Introduction
Osteosarcoma is the most common bone malignancy
among patients in the pediatric age group (1). Although therapeutic interventions for
osteosarcoma have improved over the past decade, the 5-year overall
survival rate is still low (2,3). The
molecular pathogenesis of osteosarcoma remains unclear, which has
hampered efforts to improve treatment. Therefore, a better
understanding of the molecular pathogenesis of osteosarcoma is
crucial for the development of effective therapies for this
disease.
MicroRNAs (miRNAs) are a class of endogenous small
RNAs of ~22 nucleotides in length, and they negatively modulate
gene expression by targeting the 3′-untranslated region (3-UTR) of
mRNAs, leading to translational inhibition (4,5). By
post-transcriptionally regulating target genes, miRNAs are involved
in various cellular processes, including cell proliferation,
apoptosis, migration and invasion (6). In recent years, a growing body of
evidence suggests that miRNAs with deregulated expression patterns
are critical regulators in tumorigenesis (7–9).

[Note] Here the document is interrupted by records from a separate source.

/-- ★★★ **`SU(N)` on `ℤ^d`: any two level-`M` feasible values of the infinite-volume word-truncated
bootstrap for a length-`n` test function differ by `O(|β|^q)`.** [folklore mechanism; truncated
statement new] -/
theorem exists_const_abs_sub_le_pow_zd_suN {n : ℕ}
    {P : C(LGConfig d (Matrix.specialUnitaryGroup (Fin N) ℂ), ℝ)}
    (hP : P ∈ wordTruncation (ι := ZdEdge d) (fundamentalLatticeRep N) n) (q : ℕ) :
    ∃ C : ℝ, 0 ≤ C ∧ ∀ (M : ℕ), n + 4 * q ≤ M + 4 → n + 4 * q ≤ 2 * M → ∀ (β : ℝ)
      (φ ψ : C(LGConfig d (Matrix.specialUnitaryGroup (Fin N) ℂ), ℝ) →ₗ[ℝ] ℝ),
      IsBootstrapFeasible (fundamentalLatticeRep N) (suExp N)
        (fun e => wilsonBoundaryAction (fundamentalRep (Fin N)) {e}) β
        (wordTruncation (ι := ZdEdge d) (fundamentalLatticeRep N) M) φ →
      IsBootstrapFeasible (fundamentalLatticeRep N) (suExp N)
        (fun e => wilsonBoundaryAction (fundamentalRep (Fin N)) {e}) β
        (wordTruncation (ι := ZdEdge d) (fundamentalLatticeRep N) M) ψ →
      |φ P - ψ P| ≤ C * |β| ^ q := by
  classical
  obtain ⟨S₀, hS₀, hPS₀⟩ := exists_finite_mem_wordSpace_of_mem_wordTruncation _ hP
  have hP' : P ∈ wordSpace (fundamentalLatticeRep N) ((hS₀.toFinset : Finset (ZdEdge d)) : Set (ZdEdge d)) n :=
    wordSpace_mono _ (fun j hj => by rw [Set.Finite.coe_toFinset]; exact hj) le_rfl hPS₀
  exact exists_const_abs_sub_le_pow (r := fundamentalLatticeRep N) (suExp_add N)
    (X := fun X : SuGenerator N => (X : Matrix (Fin N) (Fin N) ℂ)) (rho_suExp N)
    (fun g => exists_suExp_eq N g) (suGen N) (suGen_span N)
    (φ₀ := expectationFunctional (haarPi (ZdEdge d) (Matrix.specialUnitaryGroup (Fin N) ℂ)))
    (fun i a f hf => by
      rw [expectationFunctional_apply]
      exact integral_sderiv_haarPi_eq_zero (fundamentalLatticeRep N) (continuous_suExp N) (suExp_add N)
        (rho_suExp N) (fun g => exists_suExp_eq N g) i a hf)
    (fun f _ => expectationFunctional_sq_nonneg _ f)
    (fun f hf h => eq_zero_of_integral_mul_self_haarPi_eq_zero (fundamentalLatticeRep N) hf h)
    (T := linksAround) (zdActionDeriv_mem (fundamentalLatticeRep N) (suExp_add N) (rho_suExp N))
    (Sact := fun e => wilsonBoundaryAction (fundamentalRep (Fin N)) {e})
    (hasDerivAt_zdActionDeriv (fundamentalLatticeRep N) (suExp_add N) (rho_suExp N))
    q hS₀.toFinset n hP'

/-- ★★★ **`SU(N)` on `ℤ^d`, `β = 0`: the level-`M` infinite-volume bootstrap is EXACT on test
functions of length `≤ M`** — every feasible functional (indeed the rows alone matter) gives them
their product-Haar value. [folklore] -/
theorem apply_eq_haarPi_of_feasible_zero_zd_suN {n M : ℕ} (hnM : n ≤ M)
    {P : C(LGConfig d (Matrix.specialUnitaryGroup (Fin N) ℂ), ℝ)}
    (hP : P ∈ wordTruncation (ι := ZdEdge d) (fundamentalLatticeRep N) n)
    {φ : C(LGConfig d (Matrix.specialUnitaryGroup (Fin N) ℂ), ℝ) →ₗ[ℝ] ℝ}
    (hφ : IsBootstrapFeasible (fundamentalLatticeRep N) (suExp N)
      (fun e => wilsonBoundaryAction (fundamentalRep (Fin N)) {e}) 0
      (wordTruncation (ι := ZdEdge d) (fundamentalLatticeRep N) M) φ) :
    φ P = ∫ U, P U ∂(haarPi (ZdEdge d) (Matrix.specialUnitaryGroup (Fin N) ℂ)) := by
  classical
  obtain ⟨S₀, hS₀, hPS₀⟩ := exists_finite_mem_wordSpace_of_mem_wordTruncation _ (wordTruncation_mono _ hnM hP)
  have hP' : P ∈ wordSpace (fundamentalLatticeRep N) ((hS₀.toFinset : Finset (ZdEdge d)) : Set (ZdEdge d)) M :=
    wordSpace_mono _ (fun j hj => by rw [Set.Finite.coe_toFinset]; exact hj) le_rfl hPS₀
  have h := IsBootstrapFeasible.apply_eq_of_zero (r := fundamentalLatticeRep N) (suExp_add N)
    (X := fun X : SuGenerator N => (X : Matrix (Fin N) (Fin N) ℂ)) (rho_suExp N)
    (fun g => exists_suExp_eq N g) (suGen N) (suGen_span N)
    (φ₀ := expectationFunctional (haarPi (ZdEdge d) (Matrix.specialUnitaryGroup (Fin N) ℂ)))
    (fun i a f hf => by
      rw [expectationFunctional_apply]
      exact integral_sderiv_haarPi_eq_zero (fundamentalLatticeRep N) (continuous_suExp N) (suExp_add N)
        (rho_suExp N) (fun g => exists_suExp_eq N g) i a hf)
    (fun f _ => expectationFunctional_sq_nonneg _ f)
    (fun f hf h => eq_zero_of_integral_mul_self_haarPi_eq_zero (fundamentalLatticeRep N) hf h)
    (Sact := fun e => wilsonBoundaryAction (fundamentalRep (Fin N)) {e})
    (hasDerivAt_zdActionDeriv (fundamentalLatticeRep N) (suExp_add N) (rho_suExp N))
    hS₀.toFinset M hφ hP'
  rw [h, expectationFunctional_one, div_one, expectationFunctional_apply]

Various miRNAs have been found to participate in the pathogenesis
of osteosarcoma, regulating numerous target genes and critical
pathways (10–12). These deregulated miRNAs have the
potential to serve as biomarkers for diagnosis and prognosis
(10–12). Targeting miRNAs has also shown
promise for the treatment of osteosarcoma. A better understanding
of the role of miRNAs in osteosarcoma may aid in the development of
miRNA-targeted therapies.
High-mobility group nucleosome-binding domain 5
(HMGN5), also known as nucleosome-binding protein 1, has been
suggested as an potential oncogene in several types of cancers
(13,14). HMGN5 can regulate histone
modification, DNA replication, DNA repair, and gene transcription
through binding to chromatin regulators (15). HMGN5 is found in a variety of
tissues (16,17), and regulates the expression of
numerous genes (18). However,
dysregulation of HMGN5 is associated with cancer progression and
development (13). To date, high
expression of HMGN5 has been linked to many types of cancers
including gliomas (19), prostate
cancer (20), renal cell carcinoma
(21), breast (22) and bladder cancer (23). Furthermore, overexpression of HMGN5
is also found in cases of osteosarcoma that are associated with
cell proliferation, metastasis, and drug resistance (24). HMGN5 has the potential to serve as a
molecular target for the prevention and treatment of
osteosarcoma.
MicroRNA-495 (miR-495) is associated with
tumorigenesis in various types of cancers, through the regulation
of numerous target genes (25–28).
It may be also involved in osteosarcoma. However, no data have yet
been reported. The aim of the present study was to determine
whether miR-495 is involved in osteosarcoma, and to investigate the
potential molecular mechanism of its involvement. We found that
miR-495 was significantly downregulated in osteosarcoma tissues and
cell lines. Overexpression of miR-495 inhibited proliferation,
induced apoptosis and repressed the invasion of osteosarcoma cells.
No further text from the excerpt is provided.